DATA TO EXAMINE Block Start

import Literature.Barriers.NavierStokesRegularity.NavierStokesInequalityCantorGradient
import HarnessLib

/-!
# Scheffer's Cantor-set switching: `|𝔲|³ ∈ L¹` (Scheffer 1987, Lemma 5.12, velocity part)

Barrier catalogue support file for `NavierStokesRegularity` (D-0021), a further layer of the
decomposition of `Literature.Barriers.NavierStokesRegularity.NavierStokesInequalityNearlyOneDimSingularSet`
(Scheffer 1987 = Ożański 2020 Thm. 1.6), serving the discharge of the remaining local-energy
fact (`NSICantorSwitching`, via the accepted gluing principle `isWeakNSISolution_of_piecewise`): the dominated-convergence step of
the local energy inequality of the glued field needs `|𝔲|³` and `|𝔲||p|` to be integrable
(Scheffer 1987, Lemma 5.12: "then `∫∫|u|³` and `∫∫|u||p|` are finite. This follows from
Lemma 5.11 [`∇u ∈ L²`, `∫|u|²` nonincreasing], Lemma 5.8 and (5.40) in a standard way. See, for
example, Lemma 3.2 and Lemma 3.6 of [Scheffer 1977]"; Ożański 2017, p. 6: "the regularity
`sup‖u‖ < ∞`, `∇u ∈ L²` gives global-in-time integrability of all the terms"). This file proves
the velocity part for the glued field `𝔲 = glueSeq T τ w` of a Cantor block, by the standard
interpolation `‖u‖₃³ ≤ ‖u‖₂^{3/2}‖u‖₆^{3/2} ≤ K^{3/2}‖u‖₂^{3/2}‖∇u‖₂^{3/2}` (Hölder and the
whole-space Gagliardo–Nirenberg–Sobolev inequality of the tree, `SobolevWholeSpace`) and Hölder
in time on the finite interval `(0,T₀)`. Everything is PROVED.

## Contents

* `lintegral_enorm_rpow_three_le` — `∫|f|³ ≤ (∫|f|²)^{3/4}(∫|f|⁶)^{1/4}` on any measure space;
* `lintegral_enorm_cube_le_of_contDiff` — for `u ∈ C¹(ℝ³;ℝ³) ∩ L²`:
  `∫|u|³ ≤ K^{3/2} (∫|u|²)^{3/4} (∫|∇u|²_F)^{3/4}`;
* `IsNSICantorBlock.lintegral_enorm_cube_slice_le` — the slice bound for `𝔲(t)` with the uniform
  energy constant; `IsNSICantorBlock.lintegral_dissipation_slice_rpow_lt_top` —
  `∫₀^{T₀} (∫|∇𝔲(t)|²)^{3/4} dt < ∞` (Hölder in time);
* `IsNSICantorBlock.lintegral_enorm_cube_lt_top` — **`∫∫_{ℝ×ℝ³} |𝔲|³ < ∞`**.

## References

* V. Scheffer, Comm. Math. Phys. 110 (1987), Lemma 5.12. [`Scheffer1987`]
* W. S. Ożański, arXiv:1709.00602 (2017), §2 p. 6. [`Ozanski2017NSISingular`]
* L. Escauriaza, G. Seregin, V. Šverák, Russ. Math. Surveys 58 (2003), (3.7)/(7.10) (the
  multiplicative inequality). [`EscauriazaSereginSverak2003`]
-/

noncomputable section

open MeasureTheory Set Function Filter Topology TopologicalSpace Metric Module
open Literature.MeasureTheory.Hausdorff Literature.Analysis.FluidPDE
open scoped ENNReal NNReal InnerProductSpace RealInnerProductSpace ContDiff

namespace Literature.Barriers.NavierStokesRegularity

open Scheffer

/-! ### Interpolation -/

/-- **Hölder interpolation at the level of integrals**: `∫ |f|³ ≤ (∫ |f|²)^{3/4} (∫ |f|⁶)^{1/4}`
(`|f|³ = (|f|²)^{3/4} (|f|⁶)^{1/4}` and Hölder with weights `3/4 + 1/4 = 1`). [folklore] -/
theorem lintegral_enorm_rpow_three_le {α : Type*} [MeasurableSpace α] {μ : Measure α}
    {F : Type*} [NormedAddCommGroup F] {f : α → F} (hf : AEStronglyMeasurable f μ) :
    ∫⁻ a, ‖f a‖ₑ ^ (3 : ℝ) ∂μ ≤
      (∫⁻ a, ‖f a‖ₑ ^ (2 : ℝ) ∂μ) ^ (3 / 4 : ℝ) * (∫⁻ a, ‖f a‖ₑ ^ (6 : ℝ) ∂μ) ^ (1 / 4 : ℝ) := by
  have hm : AEMeasurable (fun a => ‖f a‖ₑ) μ := hf.enorm
  have h := ENNReal.lintegral_mul_norm_pow_le (hm.pow_const (2 : ℝ)) (hm.pow_const (6 : ℝ))
    (p := 3 / 4) (q := 1 / 4) (by norm_num) (by norm_num) (by norm_num)
  refine le_trans (le_of_eq (lintegral_congr fun a => ?_)) h
  rw [← ENNReal.rpow_mul, ← ENNReal.rpow_mul, ← ENNReal.rpow_add_of_nonneg _ _ (by norm_num)
    (by norm_num)]
  norm_num

/-- **`‖u‖₃³ ≤ K^{3/2} ‖u‖₂^{3/2} ‖∇u‖_{L²,F}^{3/2}` on `ℝ³`** for `C¹` maps with `u ∈ L²`
(Hölder interpolation and the whole-space Sobolev inequality `‖u‖₆ ≤ K‖Du‖₂`,
`K = SNormLESNormFDerivOfEqConst ℝ³ volume 2`; the operator norm of `Du` is dominated by the
Frobenius norm). The integral form of Scheffer's "standard way" (Lemma 5.12; Escauriaza–
Seregin–Šverák 2003, (7.10)). [cite: EscauriazaSereginSverak2003, (3.7) and (7.10)] -/
theorem lintegral_enorm_cube_le_of_contDiff {u : (EuclideanSpace ℝ (Fin 3)) → (EuclideanSpace ℝ (Fin 3))} (hu : ContDiff ℝ 1 u)
    (hu2 : eLpNorm u 2 volume < ⊤) :
    ∫⁻ x, ‖u x‖ₑ ^ (3 : ℝ) ≤
      (SNormLESNormFDerivOfEqConst (EuclideanSpace ℝ (Fin 3)) (volume : Measure (EuclideanSpace ℝ (Fin 3))) 2 : ℝ≥0∞) ^ (3 / 2 : ℝ) *
        (∫⁻ x, ‖u x‖ₑ ^ (2 : ℝ)) ^ (3 / 4 : ℝ) *
          (∫⁻ x, ENNReal.ofReal (frobeniusNormSq (fderiv ℝ u x))) ^ (3 / 4 : ℝ) := by
  set K : ℝ≥0∞ := (SNormLESNormFDerivOfEqConst (EuclideanSpace ℝ (Fin 3)) (volume : Measure (EuclideanSpace ℝ (Fin 3))) 2 : ℝ≥0∞) with hK
  have h1 := lintegral_enorm_rpow_three_le (μ := volume) hu.continuous.aestronglyMeasurable
  -- `(∫|u|⁶)^{1/4} = ‖u‖₆^{3/2}`
  have e6 : (∫⁻ x, ‖u x‖ₑ ^ (6 : ℝ)) ^ (1 / 4 : ℝ) = eLpNorm u 6 volume ^ (3 / 2 : ℝ) := by
    rw [eLpNorm_eq_lintegral_rpow_enorm_toReal (by norm_num) (by norm_num : (6 : ℝ≥0∞) ≠ ⊤),
      ENNReal.toReal_ofNat, ← ENNReal.rpow_mul]
    norm_num
  -- Sobolev: `‖u‖₆ ≤ K ‖Du‖₂`
  have hGNS : eLpNorm u 6 volume ≤ K * eLpNorm (fderiv ℝ u) 2 volume :=
    eLpNorm_six_le_eLpNorm_fderiv_two volume finrank_euclideanSpace_fin hu hu2
  -- `‖Du‖₂ ≤ (∫ |∇u|²_F)^{1/2}`
  have hD : eLpNorm (fderiv ℝ u) 2 volume ≤
      (∫⁻ x, ENNReal.ofReal (frobeniusNormSq (fderiv ℝ u x))) ^ (1 / 2 : ℝ) := by
    rw [eLpNorm_eq_lintegral_rpow_enorm_toReal two_ne_zero ENNReal.ofNat_ne_top,
      ENNReal.toReal_ofNat]
    refine ENNReal.rpow_le_rpow (lintegral_mono fun x => ?_) (by norm_num)
    rw [ENNReal.rpow_ofNat]
    exact (by rw [← ofReal_norm, ← ENNReal.ofReal_pow (norm_nonneg _)]; exact ENNReal.ofReal_le_ofReal (opNorm_sq_le_frobeniusNormSq_fin3 _))
  have h64 : (∫⁻ x, ‖u x‖ₑ ^ (6 : ℝ)) ^ (1 / 4 : ℝ) ≤
      K ^ (3 / 2 : ℝ) * (∫⁻ x, ENNReal.ofReal (frobeniusNormSq (fderiv ℝ u x))) ^ (3 / 4 : ℝ) := by
    rw [e6]
    calc eLpNorm u 6 volume ^ (3 / 2 : ℝ)
        ≤ (K * (∫⁻ x, ENNReal.ofReal (frobeniusNormSq (fderiv ℝ u x))) ^ (1 / 2 : ℝ)) ^
            (3 / 2 : ℝ) :=
          ENNReal.rpow_le_rpow (hGNS.trans (mul_le_mul' le_rfl hD)) (by norm_num)
      _ = K ^ (3 / 2 : ℝ) *
            (∫⁻ x, ENNReal.ofReal (frobeniusNormSq (fderiv ℝ u x))) ^ (3 / 4 : ℝ) := by
          rw [ENNReal.mul_rpow_of_nonneg _ _ (by norm_num), ← ENNReal.rpow_mul]
          norm_num
  calc ∫⁻ x, ‖u x‖ₑ ^ (3 : ℝ)
      ≤ (∫⁻ x, ‖u x‖ₑ ^ (2 : ℝ)) ^ (3 / 4 : ℝ) * (∫⁻ x, ‖u x‖ₑ ^ (6 : ℝ)) ^ (1 / 4 : ℝ) := h1
    _ ≤ (∫⁻ x, ‖u x‖ₑ ^ (2 : ℝ)) ^ (3 / 4 : ℝ) *
          (K ^ (3 / 2 : ℝ) * (∫⁻ x, ENNReal.ofReal (frobeniusNormSq (fderiv ℝ u x))) ^ (3 / 4 : ℝ)) :=
        mul_le_mul' le_rfl h64
    _ = _ := by ring

namespace IsNSICantorBlock

variable {T ν₀ τ : ℝ} {M : ℕ} {d : Fin M → (EuclideanSpace ℝ (Fin 3))} {G : Set (EuclideanSpace ℝ (Fin 3))} {w : ℕ → ℝ → (EuclideanSpace ℝ (Fin 3)) → (EuclideanSpace ℝ (Fin 3))}

/-! ### The slice bound and the time integral of the dissipation to the power `3/4` -/

/-- **Slice bound**: `∫ |𝔲(t)|³ ≤ K^{3/2} C^{3/4} (∫ |∇𝔲(t)|²)^{3/4}` for EVERY `t`, with the
uniform energy constant `C` of the block (`∫|𝔲(t)|² ≤ C`). [cite: Scheffer1987, Lemma 5.12] -/
theorem lintegral_enorm_cube_slice_le (h : IsNSICantorBlock T ν₀ τ M d G w) :
    ∃ C : ℝ≥0, ∀ t : ℝ, ∫⁻ x, ‖glueSeq T τ w t x‖ₑ ^ (3 : ℝ) ≤
      (SNormLESNormFDerivOfEqConst (EuclideanSpace ℝ (Fin 3)) (volume : Measure (EuclideanSpace ℝ (Fin 3))) 2 : ℝ≥0∞) ^ (3 / 2 : ℝ) *
        (C : ℝ≥0∞) ^ (3 / 4 : ℝ) *
          (∫⁻ x, ENNReal.ofReal (frobeniusNormSq (fderiv ℝ (glueSeq T τ w t) x))) ^ (3 / 4 : ℝ) := by
  obtain ⟨C, hC⟩ := h.exists_lintegral_glueSeq_le
  refine ⟨C, fun t => ?_⟩
  have hC2 : ∫⁻ x, ‖glueSeq T τ w t x‖ₑ ^ (2 : ℝ) ≤ C := by
    simpa only [ENNReal.rpow_ofNat] using hC t
  have hu1 : ContDiff ℝ 1 (glueSeq T τ w t) :=
    (h.contDiff_glueSeq t).of_le (by exact_mod_cast le_top)
  have hu2 : eLpNorm (glueSeq T τ w t) 2 volume < ⊤ := by
    rw [eLpNorm_eq_lintegral_rpow_enorm_toReal two_ne_zero ENNReal.ofNat_ne_top,
      ENNReal.toReal_ofNat]
    exact ENNReal.rpow_lt_top_of_nonneg (by norm_num) (hC2.trans_lt ENNReal.coe_lt_top).ne
  calc ∫⁻ x, ‖glueSeq T τ w t x‖ₑ ^ (3 : ℝ)
      ≤ (SNormLESNormFDerivOfEqConst (EuclideanSpace ℝ (Fin 3)) (volume : Measure (EuclideanSpace ℝ (Fin 3))) 2 : ℝ≥0∞) ^ (3 / 2 : ℝ) *
          (∫⁻ x, ‖glueSeq T τ w t x‖ₑ ^ (2 : ℝ)) ^ (3 / 4 : ℝ) *
            (∫⁻ x, ENNReal.ofReal (frobeniusNormSq (fderiv ℝ (glueSeq T τ w t) x))) ^
              (3 / 4 : ℝ) := lintegral_enorm_cube_le_of_contDiff hu1 hu2
    _ ≤ _ := by
        gcongr

/-- The dissipation density of the glued field is a.e.-measurable on space–time. [folklore] -/
theorem aemeasurable_frobeniusNormSq_fderiv_glueSeq (h : IsNSICantorBlock T ν₀ τ M d G w) :
    AEMeasurable (fun z : ℝ × (EuclideanSpace ℝ (Fin 3)) => ENNReal.ofReal (frobeniusNormSq (fderiv ℝ (glueSeq T τ w z.1) z.2)))
      (volume : Measure (ℝ × (EuclideanSpace ℝ (Fin 3)))) :=
  ENNReal.measurable_ofReal.comp_aemeasurable
    ((by unfold frobeniusNormSq; exact continuous_finsetSum _ fun i _ => ((ContinuousLinearMap.apply ℝ (EuclideanSpace ℝ (Fin 3)) (stdOrthonormalBasis ℝ (EuclideanSpace ℝ (Fin 3)) i)).continuous).norm.pow 2 : Continuous fun L : (EuclideanSpace ℝ (Fin 3)) →L[ℝ] (EuclideanSpace ℝ (Fin 3)) => frobeniusNormSq L).comp_aestronglyMeasurable
      h.aestronglyMeasurable_fderiv_glueSeq).aemeasurable

/-- The slice dissipation `t ↦ ∫ |∇𝔲(t)|²` is a.e.-measurable. [folklore] -/
theorem aemeasurable_lintegral_frobeniusNormSq (h : IsNSICantorBlock T ν₀ τ M d G w) :
    AEMeasurable (fun t : ℝ => ∫⁻ x, ENNReal.ofReal (frobeniusNormSq (fderiv ℝ (glueSeq T τ w t) x)))
      (volume : Measure ℝ) := by
  have hF := h.aemeasurable_frobeniusNormSq_fderiv_glueSeq
  rw [Measure.volume_eq_prod] at hF
  exact hF.lintegral_prod_right'

/-- `∫₀^∞ ∫ |∇𝔲|² dt = ∫∫ |∇𝔲|² < ∞` (Tonelli). [cite: Ozanski2017NSISingular, §2 (2.9)] -/
theorem lintegral_lintegral_frobeniusNormSq_lt_top (h : IsNSICantorBlock T ν₀ τ M d G w) :
    ∫⁻ t : ℝ, ∫⁻ x, ENNReal.ofReal (frobeniusNormSq (fderiv ℝ (glueSeq T τ w t) x)) < ⊤ := by
  have hF := h.aemeasurable_frobeniusNormSq_fderiv_glueSeq
  rw [Measure.volume_eq_prod] at hF
  have := lintegral_prod _ hF
  rw [← Measure.volume_eq_prod] at this
  rw [← this]
  exact h.lintegral_frobeniusNormSq_fderiv_glueSeq_lt_top

/-- Outside `[0, T₀)` the slice dissipation vanishes (`𝔲 = 0` there). [folklore] -/
theorem lintegral_frobeniusNormSq_slice_eq_zero (h : IsNSICantorBlock T ν₀ τ M d G w) {t : ℝ}
    (ht : t ∉ Ico (0 : ℝ) (blowupTime T τ)) :
    ∫⁻ x, ENNReal.ofReal (frobeniusNormSq (fderiv ℝ (glueSeq T τ w t) x)) = 0 := by
  have ht' : t ∈ Iio (0 : ℝ) ∪ Ici (blowupTime T τ) := by
    rcases lt_or_ge t 0 with h0 | h0
    · exact Or.inl h0
    · exact Or.inr (not_lt.1 fun h1 => ht ⟨h0, h1⟩)
  simp [glueSeq_eq_zero_of_mem h.T_pos h.τ_pos h.τ_lt_one w ht', frobeniusNormSq_zero]

/-- **Hölder in time on `(0,T₀)`**: `∫ (∫|∇𝔲(t)|²)^{3/4} dt ≤ (∫∫|∇𝔲|²)^{3/4} T₀^{1/4} < ∞`.
[cite: Scheffer1987, Lemma 5.12] -/
theorem lintegral_dissipation_slice_rpow_lt_top (h : IsNSICantorBlock T ν₀ τ M d G w) :
    ∫⁻ t : ℝ, (∫⁻ x, ENNReal.ofReal (frobeniusNormSq (fderiv ℝ (glueSeq T τ w t) x))) ^ (3 / 4 : ℝ)
      < ⊤ := by
  set D : ℝ → ℝ≥0∞ := fun t => ∫⁻ x, ENNReal.ofReal (frobeniusNormSq (fderiv ℝ (glueSeq T τ w t) x))
    with hD
  set g : ℝ → ℝ≥0∞ := (Ico (0 : ℝ) (blowupTime T τ)).indicator fun _ => 1 with hg
  have hDm : AEMeasurable D volume := h.aemeasurable_lintegral_frobeniusNormSq
  have hgm : AEMeasurable g volume := (measurable_const.indicator measurableSet_Ico).aemeasurable
  have heq : ∀ t, D t ^ (3 / 4 : ℝ) = D t ^ (3 / 4 : ℝ) * g t ^ (1 / 4 : ℝ) := by
    intro t
    by_cases ht : t ∈ Ico (0 : ℝ) (blowupTime T τ)
    · rw [hg, indicator_of_mem ht, ENNReal.one_rpow, mul_one]
    · rw [hD]
      simp only
      rw [h.lintegral_frobeniusNormSq_slice_eq_zero ht, ENNReal.zero_rpow_of_pos (by norm_num),
        zero_mul]
  have hH := ENNReal.lintegral_mul_norm_pow_le hDm hgm (p := 3 / 4) (q := 1 / 4)
    (by norm_num) (by norm_num) (by norm_num)
  calc ∫⁻ t, D t ^ (3 / 4 : ℝ) = ∫⁻ t, D t ^ (3 / 4 : ℝ) * g t ^ (1 / 4 : ℝ) :=
        lintegral_congr heq
    _ ≤ (∫⁻ t, D t) ^ (3 / 4 : ℝ) * (∫⁻ t, g t) ^ (1 / 4 : ℝ) := hH
    _ < ⊤ := by
        refine ENNReal.mul_lt_top (ENNReal.rpow_lt_top_of_nonneg (by norm_num)
          h.lintegral_lintegral_frobeniusNormSq_lt_top.ne) (ENNReal.rpow_lt_top_of_nonneg
          (by norm_num) ?_)
        rw [hg, lintegral_indicator_const measurableSet_Ico, one_mul, Real.volume_Ico]
        exact ENNReal.ofReal_ne_top

/-! ### `|𝔲|³ ∈ L¹(ℝ × ℝ³)` -/

/-- **`∫∫_{ℝ×ℝ³} |𝔲|³ < ∞`** (Scheffer 1987, Lemma 5.12, velocity part; Ożański 2017, p. 6):
Tonelli, the slice bound and Hölder in time. [cite: Scheffer1987, Lemma 5.12] -/
theorem lintegral_enorm_cube_lt_top (h : IsNSICantorBlock T ν₀ τ M d G w) :
    ∫⁻ z : ℝ × (EuclideanSpace ℝ (Fin 3)), ‖uncurry (glueSeq T τ w) z‖ₑ ^ (3 : ℝ) < ⊤ := by
  obtain ⟨C, hC⟩ := h.lintegral_enorm_cube_slice_le
  set K : ℝ≥0∞ := (SNormLESNormFDerivOfEqConst (EuclideanSpace ℝ (Fin 3)) (volume : Measure (EuclideanSpace ℝ (Fin 3))) 2 : ℝ≥0∞) ^ (3 / 2 : ℝ) *
    (C : ℝ≥0∞) ^ (3 / 4 : ℝ) with hK
  have hKtop : K ≠ ⊤ := ENNReal.mul_ne_top (ENNReal.rpow_ne_top_of_nonneg (by norm_num)
    ENNReal.coe_ne_top) (ENNReal.rpow_ne_top_of_nonneg (by norm_num) ENNReal.coe_ne_top)
  have hF : AEMeasurable (fun z : ℝ × (EuclideanSpace ℝ (Fin 3)) => ‖uncurry (glueSeq T τ w) z‖ₑ ^ (3 : ℝ))
      ((volume : Measure ℝ).prod (volume : Measure (EuclideanSpace ℝ (Fin 3)))) := by
    rw [← Measure.volume_eq_prod]
    exact (h.aestronglyMeasurable_glueSeq.aemeasurable.enorm.pow_const _)
  rw [Measure.volume_eq_prod, lintegral_prod _ hF]
  calc ∫⁻ t, ∫⁻ x, ‖uncurry (glueSeq T τ w) (t, x)‖ₑ ^ (3 : ℝ)
      ≤ ∫⁻ t, K * (∫⁻ x, ENNReal.ofReal (frobeniusNormSq (fderiv ℝ (glueSeq T τ w t) x))) ^
          (3 / 4 : ℝ) := lintegral_mono fun t => hC t
    _ = K * ∫⁻ t, (∫⁻ x, ENNReal.ofReal (frobeniusNormSq (fderiv ℝ (glueSeq T τ w t) x))) ^
          (3 / 4 : ℝ) := by
        rw [lintegral_const_mul'' _ (h.aemeasurable_lintegral_frobeniusNormSq.pow_const _)]
    _ < ⊤ := ENNReal.mul_lt_top hKtop.lt_top h.lintegral_dissipation_slice_rpow_lt_top

end IsNSICantorBlock

end Literature.Barriers.NavierStokesRegularity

DATA TO EXAMINE Block End

YOUR ASSIGNMENT – Show each line in the entries that holds the string "theorem".

SOLUTION FOR THIS PROBLEM –
theorem lintegral_enorm_rpow_three_le {α : Type*} [MeasurableSpace α] {μ : Measure α}
theorem lintegral_enorm_cube_le_of_contDiff {u : (EuclideanSpace ℝ (Fin 3)) → (EuclideanSpace ℝ (Fin 3))} (hu : ContDiff ℝ 1 u)
theorem lintegral_enorm_cube_slice_le (h : IsNSICantorBlock T ν₀ τ M d G w) :
theorem aemeasurable_frobeniusNormSq_fderiv_glueSeq (h : IsNSICantorBlock T ν₀ τ M d G w) :
theorem aemeasurable_lintegral_frobeniusNormSq (h : IsNSICantorBlock T ν₀ τ M d G w) :
theorem lintegral_lintegral_frobeniusNormSq_lt_top (h : IsNSICantorBlock T ν₀ τ M d G w) :
theorem lintegral_frobeniusNormSq_slice_eq_zero (h : IsNSICantorBlock T ν₀ τ M d G w) {t : ℝ}
theorem lintegral_dissipation_slice_rpow_lt_top (h : IsNSICantorBlock T ν₀ τ M d G w) :
theorem lintegral_enorm_cube_lt_top (h : IsNSICantorBlock T ν₀ τ M d G w) :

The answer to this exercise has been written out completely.